#### What is expected:
Below are some records. Return exactly the lines from the one containing "H. Jacquet, J." through the one containing "Matrix.single 1 0 x *", both included, and only those.

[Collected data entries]
"""

/-!
# The null space of the Kirillov map of `GL₂(K_∞)` is a `U(𝔤)`-submodule
# (Jacquet–Langlands (1970), §5–§6; Jacquet–Shalika (1981), §3)

Topic `NumberTheory/Automorphic`; namespace `Literature.NumberTheory.Automorphic`. One definition
(`kirillovNull`, a `Submodule`), theorems otherwise; no named fact, no instance.

Let `τ` be a strongly continuous Banach representation of `G_∞ = GL₂(K_∞)` on `E`, `𝒢` its Gårding space,
`ℓ : 𝒢 → ℂ` a continuous `ψ_∞`-Whittaker functional (`IsArchContWhittakerFunctional`) and
`W_v(u) = ℓ(τ(diag(u,1)) v)` (`kirillovFn`) the Kirillov function of `v ∈ 𝒢` on `K_∞ˣ`. Put

  `S_ℓ = {v ∈ 𝒢 : W_v ≡ 0}`   (`kirillovNull hτ ℓ`).

This file proves that `S_ℓ` is a LINEAR SUBSPACE STABLE UNDER THE WHOLE INFINITESIMAL ACTION `τ(X)`,
`X ∈ 𝔤𝔩₂(K_∞)` (`gardingEnd_mem_kirillovNull`), as soon as the centre `K_∞ · 1` of `𝔤` and the Casimir
elements of the real places and the holomorphic / antiholomorphic Casimir elements of the complex places act on
`𝒢` by scalars (which is the case for `τ` unitary and topologically irreducible: `ArchGardingSegal`,
`ArchPlaceCasimirScalar`; packaged in `gardingEnd_mem_kirillovNull_of_isUnitary`). The four root directions:

* `τ(diag(u', 1))` and hence `τ(E₀₀ ⊗ x)` preserve `S_ℓ` — `W_{τ(diag(u',1))v}(u) = W_v(u'u)`, and
  `ℓ(τ(diag(u,1)) τ(E₀₀ ⊗ x) v)` is the derivative at `0` of `s ↦ W_v(exp(sx) u) ≡ 0`
  (`gardingAct_diagGL2_mem_kirillovNull`, `gardingEnd_single_zero_zero_mem_kirillovNull`);
* `τ(E₁₁ ⊗ x) = τ(x · 1) - τ(E₀₀ ⊗ x)` and `τ(x · 1)` is a scalar (`gardingEnd_single_one_one_mem_kirillovNull`);
* `τ(E₀₁ ⊗ x)`: `ℓ(τ(diag(u,1)) τ(E₀₁ ⊗ x) v) = dψ_∞(E₀₁ ⊗ ux) · W_v(u) = 0` (the infinitesimal Whittaker
  covariance `IsArchContWhittakerFunctional.apply_archDerivE_single`; `gardingEnd_single_zero_one_mem_kirillovNull`);
* `τ(E₁₀ ⊗ x)` — THE CASIMIR TRICK: at a real place `w` the Casimir identity
  `λ v = τ(H₀)²v + τ(H₁)²v + 2 τ(X⁺)τ(X⁻) v - τ(H₀) v + τ(H₁) v` puts `τ(X⁺)(τ(X⁻) v)` in `S_ℓ` for `v ∈ S_ℓ`,
  whence `0 = ℓ(τ(diag(u,1)) τ(X⁺) τ(X⁻) v) = dψ_∞(E₀₁ ⊗ u_w r_w) · ℓ(τ(diag(u,1)) τ(X⁻) v)` with
  `dψ_∞(E₀₁ ⊗ u_w r_w) = -2πi u_w ≠ 0`; at a complex place the same with the holomorphic and the
  antiholomorphic Casimir elements (`dψ^h = -4πi z_w`, `dψ^a = -4πi z̄_w`)
  (`gardingEnd_xMinus_mem_kirillovNull`, `gardingEndHol_one_zero_mem_kirillovNull`,
  `gardingEndAnti_one_zero_mem_kirillovNull`, `gardingEnd_single_one_zero_mem_kirillovNull`).

This is the device by which the tree's archimedean Kirillov ODE theory (`ArchKirillovODEGL2Real`, …,
`ArchKirillovStringBesselGL2Complex`), whose hypotheses "`τ(L) v = 0`", "`E x = 0`", … are only ever used
through `ℓ(τ(diag(·,1)) ·)`, is applied to vectors for which these relations are known only modulo `S_ℓ`
(Jacquet–Langlands (1970), §5 Lemma 5.13.1 and §6: the Kirillov model is computed weight by weight).

## References

* H. Jacquet, R. P. Langlands, *Automorphic Forms on GL(2)*, LNM 114 (1970), §5 (Lemma 5.13.1, Thm. 5.15),
  §6 (Thm. 6.4). [JacquetLanglands1970]
* H. Jacquet, J. A. Shalika, *On Euler products and the classification of automorphic representations I*,
  Amer. J. Math. 103 (1981), §3 ((3.16): the Kirillov map). [JacquetShalikaAJM1981]
* A. W. Knapp, *Representation Theory of Semisimple Groups*, Princeton 1986, Ch. III §3, Ch. VIII §3. [Knapp1986]
-/

noncomputable section

open MeasureTheory Measure NumberField NumberField.InfinitePlace NumberField.mixedEmbedding IsDedekindDomain Set Filter
open scoped MatrixGroups Topology Classical

namespace Literature.NumberTheory.Automorphic

variable {K : Type} [Field K] [NumberField K]

-- as in `ArchGardingWhittaker`
set_option backward.isDefEq.respectTransparency false

/-! ### 1. Matrix identities: `Ad(diag(u,1))` on the letters, units of `K_∞` -/

section Matrices

omit [NumberField K] in
/-- **`Ad(diag(u,1)) (E_{ij} ⊗ x) = E_{ij} ⊗ (d_i x d_j⁻¹)`**, `d = (u, 1)`: the four cases. [folklore] -/
theorem diagGL2_conj_single (u : (mixedSpace K)ˣ) (x : mixedSpace K) :
    ((diagGL2 u 1 : GL (Fin 2) (mixedSpace K)) : Matrix (Fin 2) (Fin 2) (mixedSpace K)) * Matrix.single 0 0 x *
        (((diagGL2 u 1)⁻¹ : GL (Fin 2) (mixedSpace K)) : Matrix (Fin 2) (Fin 2) (mixedSpace K)) = Matrix.single 0 0 x ∧
    ((diagGL2 u 1 : GL (Fin 2) (mixedSpace K)) : Matrix (Fin 2) (Fin 2) (mixedSpace K)) * Matrix.single 1 1 x *
        (((diagGL2 u 1)⁻¹ : GL (Fin 2) (mixedSpace K)) : Matrix (Fin 2) (Fin 2) (mixedSpace K)) = Matrix.single 1 1 x ∧
    ((diagGL2 u 1 : GL (Fin 2) (mixedSpace K)) : Matrix (Fin 2) (Fin 2) (mixedSpace K)) * Matrix.single 0 1 x *
        (((diagGL2 u 1)⁻¹ : GL (Fin 2) (mixedSpace K)) : Matrix (Fin 2) (Fin 2) (mixedSpace K)) =
      Matrix.single 0 1 ((u : mixedSpace K) * x) ∧
    ((diagGL2 u 1 : GL (Fin 2) (mixedSpace K)) : Matrix (Fin 2) (Fin 2) (mixedSpace K)) * Matrix.single 1 0 x *
        (((diagGL2 u 1)⁻¹ : GL (Fin 2) (mixedSpace K)) : Matrix (Fin 2) (Fin 2) (mixedSpace K)) =
      Matrix.single 1 0 (((u⁻¹ : (mixedSpace K)ˣ) : mixedSpace K) * x) := by
  have hux : ∀ y : mixedSpace K, (u : mixedSpace K) * y * (u : mixedSpace K)⁻¹ = y := fun y => by
    rw [← Units.val_inv_eq_inv_val, mul_right_comm, Units.mul_inv, one_mul]
  have hux' : ∀ y : mixedSpace K, y * (u : mixedSpace K) * (u : mixedSpace K)⁻¹ = y := fun y => by
    rw [mul_comm y, hux]
  have hinv : ((u⁻¹ : (mixedSpace K)ˣ) : mixedSpace K) = (u : mixedSpace K)⁻¹ := Units.val_inv_eq_inv_val u
  rw [diagGL2_one_inv, coe_diagGL2, coe_diagGL2, hinv]
  refine ⟨?_, ?_, ?_, ?_⟩ <;>
  · refine Matrix.ext fun i j => ?_
    fin_cases i <;> fin_cases j <;>
      simp [Matrix.mul_apply, Matrix.vecMul, dotProduct, Fin.sum_univ_two, Matrix.single_apply, hux, mul_comm x]

/-- Every `x ∈ K_∞` is the real combination `Σ_{w real} x_w r_w + Σ_{w complex} (Re x_w c_w + Im x_w ic_w)` of the
place idempotents. [folklore] -/
theorem mixedSpace_eq_sum (x : mixedSpace K) :
    x = ∑ w : {w : InfinitePlace K // IsReal w}, x.1 w • ((Pi.single w 1, 0) : mixedSpace K) +
      ∑ w : {w : InfinitePlace K // IsComplex w}, ((x.2 w).re • ((0, Pi.single w 1) : mixedSpace K) +
        (x.2 w).im • ((0, Pi.single w Complex.I) : mixedSpace K)) := by
  refine Prod.ext ?_ ?_
  · simp only [Prod.fst_add, Prod.fst_sum, Prod.smul_fst, smul_zero, Finset.sum_const_zero, add_zero,
      Finset.sum_add_distrib]
    funext v
    simp [Finset.sum_apply, Pi.single_apply]
  · simp only [Prod.snd_add, Prod.snd_sum, Prod.smul_snd, smul_zero, Finset.sum_const_zero, zero_add,
      Finset.sum_add_distrib]
    funext v
    simp only [Pi.add_apply, Finset.sum_apply, Pi.smul_apply, Pi.single_apply, smul_ite,
      Complex.real_smul, mul_one, smul_zero, Finset.sum_ite_eq, Finset.mem_univ, if_true]
    exact (Complex.re_add_im (x.2 v)).symm

/-- `Tr_{K_∞/ℝ}(u r_w) = u_w` for the real idempotent `r_w`. [folklore] -/
theorem mixedTrace_mul_realIdem (u : mixedSpace K) (w : {w : InfinitePlace K // IsReal w}) :
    mixedTrace K (u * ((Pi.single w 1, 0) : mixedSpace K)) = u.1 w := by
  rw [mixedTrace_apply]
  simp [Pi.single_apply, Finset.sum_ite_eq']

/-- `Tr_{K_∞/ℝ}(u c_w) = 2 Re u_w` for the complex idempotent `c_w`. [folklore] -/
theorem mixedTrace_mul_complexIdem (u : mixedSpace K) (w : {w : InfinitePlace K // IsComplex w}) :
    mixedTrace K (u * ((0, Pi.single w 1) : mixedSpace K)) = 2 * (u.2 w).re := by
  rw [mixedTrace_apply]
  simp [Pi.single_apply, apply_ite Complex.re, mul_ite, Finset.sum_ite_eq']

/-- `Tr_{K_∞/ℝ}(u ic_w) = -2 Im u_w`. [folklore] -/
theorem mixedTrace_mul_complexIdemI (u : mixedSpace K) (w : {w : InfinitePlace K // IsComplex w}) :
    mixedTrace K (u * ((0, Pi.single w Complex.I) : mixedSpace K)) = -2 * (u.2 w).im := by
  rw [mixedTrace_apply]
  simp [Pi.single_apply, apply_ite Complex.re, mul_ite, Finset.sum_ite_eq']

end Matrices

/-! ### 2. The null space `S_ℓ` of the Kirillov map -/

section Null

variable {hcpt : isCompact_glFiniteIntegralLevel 2 K}
  {E : Type*} [NormedAddCommGroup E] [NormedSpace ℂ E] [CompleteSpace E]
  {τ : ContRepresentation ℂ (AutomorphyDatum.gl 2 K hcpt).arch.carrier E}

/-- **The null space of the Kirillov map**: the Gårding vectors whose Kirillov function
`u ↦ ℓ(τ(diag(u,1)) v)` vanishes identically on `K_∞ˣ` (Jacquet–Langlands (1970), §5–§6, where it is
`0` for an irreducible representation and its Whittaker functional; here for an arbitrary linear `ℓ`).
[cite: JacquetLanglands1970, §5 (Lemma 5.13.1)] -/
def kirillovNull (hτ : τ.IsStronglyContinuous) (ℓ : archGardingSpace hcpt τ →ₗ[ℂ] ℂ) :
    Submodule ℂ (archGardingSpace hcpt τ) where
  carrier := {v | ∀ u : (mixedSpace K)ˣ, kirillovFn hτ ℓ v u = 0}
  add_mem' {v v'} hv hv' u := by rw [kirillovFn_add, Pi.add_apply, hv u, hv' u, add_zero]
  zero_mem' u := by
    rw [kirillovFn_eq_apply_gardingAct, map_zero, map_zero]
  smul_mem' c v hv u := by rw [kirillovFn_smul, Pi.smul_apply, hv u, smul_zero]

variable (hτ : τ.IsStronglyContinuous) (ℓ : archGardingSpace hcpt τ →ₗ[ℂ] ℂ)

/-- Membership in `S_ℓ`. [folklore] -/
theorem mem_kirillovNull_iff {v : archGardingSpace hcpt τ} :
    v ∈ kirillovNull hτ ℓ ↔ ∀ u : (mixedSpace K)ˣ, ℓ (gardingAct hτ (diagGL2 u 1) v) = 0 := Iff.rfl

/-- `S_ℓ` is stable under the torus `τ(diag(u',1))`: `W_{τ(diag(u',1))v}(u) = W_v(u'u)`. [folklore] -/
theorem gardingAct_diagGL2_mem_kirillovNull (u' : (mixedSpace K)ˣ) {v : archGardingSpace hcpt τ}
    (hv : v ∈ kirillovNull hτ ℓ) : gardingAct hτ (diagGL2 u' 1) v ∈ kirillovNull hτ ℓ := by
  intro u
  have h := hv (u' * u)
  rwa [kirillovFn_mul] at h

/-- `S_ℓ` is stable under any `τ(g)` with `g = diag(u', 1)` (e.g. the sign `δ_w`). [folklore] -/
theorem gardingAct_mem_kirillovNull_of_eq_diagGL2 {g : GL (Fin 2) (mixedSpace K)} {u' : (mixedSpace K)ˣ}
    (hg : g = diagGL2 u' 1) {v : archGardingSpace hcpt τ} (hv : v ∈ kirillovNull hτ ℓ) :
    gardingAct hτ g v ∈ kirillovNull hτ ℓ := by
  rw [hg]; exact gardingAct_diagGL2_mem_kirillovNull hτ ℓ u' hv

/-- A vector with a non-vanishing Kirillov value is not in `S_ℓ`. [folklore] -/
theorem not_mem_kirillovNull_of_ne_zero {v : archGardingSpace hcpt τ} {u : (mixedSpace K)ˣ}
    (h : ℓ (gardingAct hτ (diagGL2 u 1) v) ≠ 0) : v ∉ kirillovNull hτ ℓ := fun hv => h (hv u)

/-- `ℓ` vanishes on `S_ℓ` (`u = 1`). [folklore] -/
theorem apply_eq_zero_of_mem_kirillovNull {v : archGardingSpace hcpt τ} (hv : v ∈ kirillovNull hτ ℓ) : ℓ v = 0 := by
  have h := hv 1
  rw [kirillovFn_eq_apply_gardingAct] at h
  have e : (diagGL2 (1 : (mixedSpace K)ˣ) 1 : GL (Fin 2) (mixedSpace K)) = 1 := by
    refine Units.ext ?_
    rw [coe_diagGL2_one]; simp
  rwa [e, gardingAct_one, Module.End.one_apply] at h

end Null

/-! ### 3. Stability under `τ(E₀₀ ⊗ x)`, `τ(E₁₁ ⊗ x)`, `τ(E₀₁ ⊗ x)` -/

section Borel

variable {hcpt : isCompact_glFiniteIntegralLevel 2 K}
  {E : Type*} [NormedAddCommGroup E] [NormedSpace ℂ E] [CompleteSpace E]
  {τ : ContRepresentation ℂ (AutomorphyDatum.gl 2 K hcpt).arch.carrier E}
  (hτ : τ.IsStronglyContinuous) {ℓ : archGardingSpace hcpt τ →ₗ[ℂ] ℂ}

local notation "D" => gardingEnd (hcpt := hcpt) (τ := τ) hτ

"""

#### Final answer:
* H. Jacquet, J. A. Shalika, *On Euler products and the classification of automorphic representations I*,
  Amer. J. Math. 103 (1981), §3 ((3.16): the Kirillov map). [JacquetShalikaAJM1981]
* A. W. Knapp, *Representation Theory of Semisimple Groups*, Princeton 1986, Ch. III §3, Ch. VIII §3. [Knapp1986]
-/

noncomputable section

open MeasureTheory Measure NumberField NumberField.InfinitePlace NumberField.mixedEmbedding IsDedekindDomain Set Filter
open scoped MatrixGroups Topology Classical

namespace Literature.NumberTheory.Automorphic

variable {K : Type} [Field K] [NumberField K]

-- as in `ArchGardingWhittaker`
set_option backward.isDefEq.respectTransparency false

/-! ### 1. Matrix identities: `Ad(diag(u,1))` on the letters, units of `K_∞` -/

section Matrices

omit [NumberField K] in
/-- **`Ad(diag(u,1)) (E_{ij} ⊗ x) = E_{ij} ⊗ (d_i x d_j⁻¹)`**, `d = (u, 1)`: the four cases. [folklore] -/
theorem diagGL2_conj_single (u : (mixedSpace K)ˣ) (x : mixedSpace K) :
    ((diagGL2 u 1 : GL (Fin 2) (mixedSpace K)) : Matrix (Fin 2) (Fin 2) (mixedSpace K)) * Matrix.single 0 0 x *
        (((diagGL2 u 1)⁻¹ : GL (Fin 2) (mixedSpace K)) : Matrix (Fin 2) (Fin 2) (mixedSpace K)) = Matrix.single 0 0 x ∧
    ((diagGL2 u 1 : GL (Fin 2) (mixedSpace K)) : Matrix (Fin 2) (Fin 2) (mixedSpace K)) * Matrix.single 1 1 x *
        (((diagGL2 u 1)⁻¹ : GL (Fin 2) (mixedSpace K)) : Matrix (Fin 2) (Fin 2) (mixedSpace K)) = Matrix.single 1 1 x ∧
    ((diagGL2 u 1 : GL (Fin 2) (mixedSpace K)) : Matrix (Fin 2) (Fin 2) (mixedSpace K)) * Matrix.single 0 1 x *
        (((diagGL2 u 1)⁻¹ : GL (Fin 2) (mixedSpace K)) : Matrix (Fin 2) (Fin 2) (mixedSpace K)) =
      Matrix.single 0 1 ((u : mixedSpace K) * x) ∧
    ((diagGL2 u 1 : GL (Fin 2) (mixedSpace K)) : Matrix (Fin 2) (Fin 2) (mixedSpace K)) * Matrix.single 1 0 x *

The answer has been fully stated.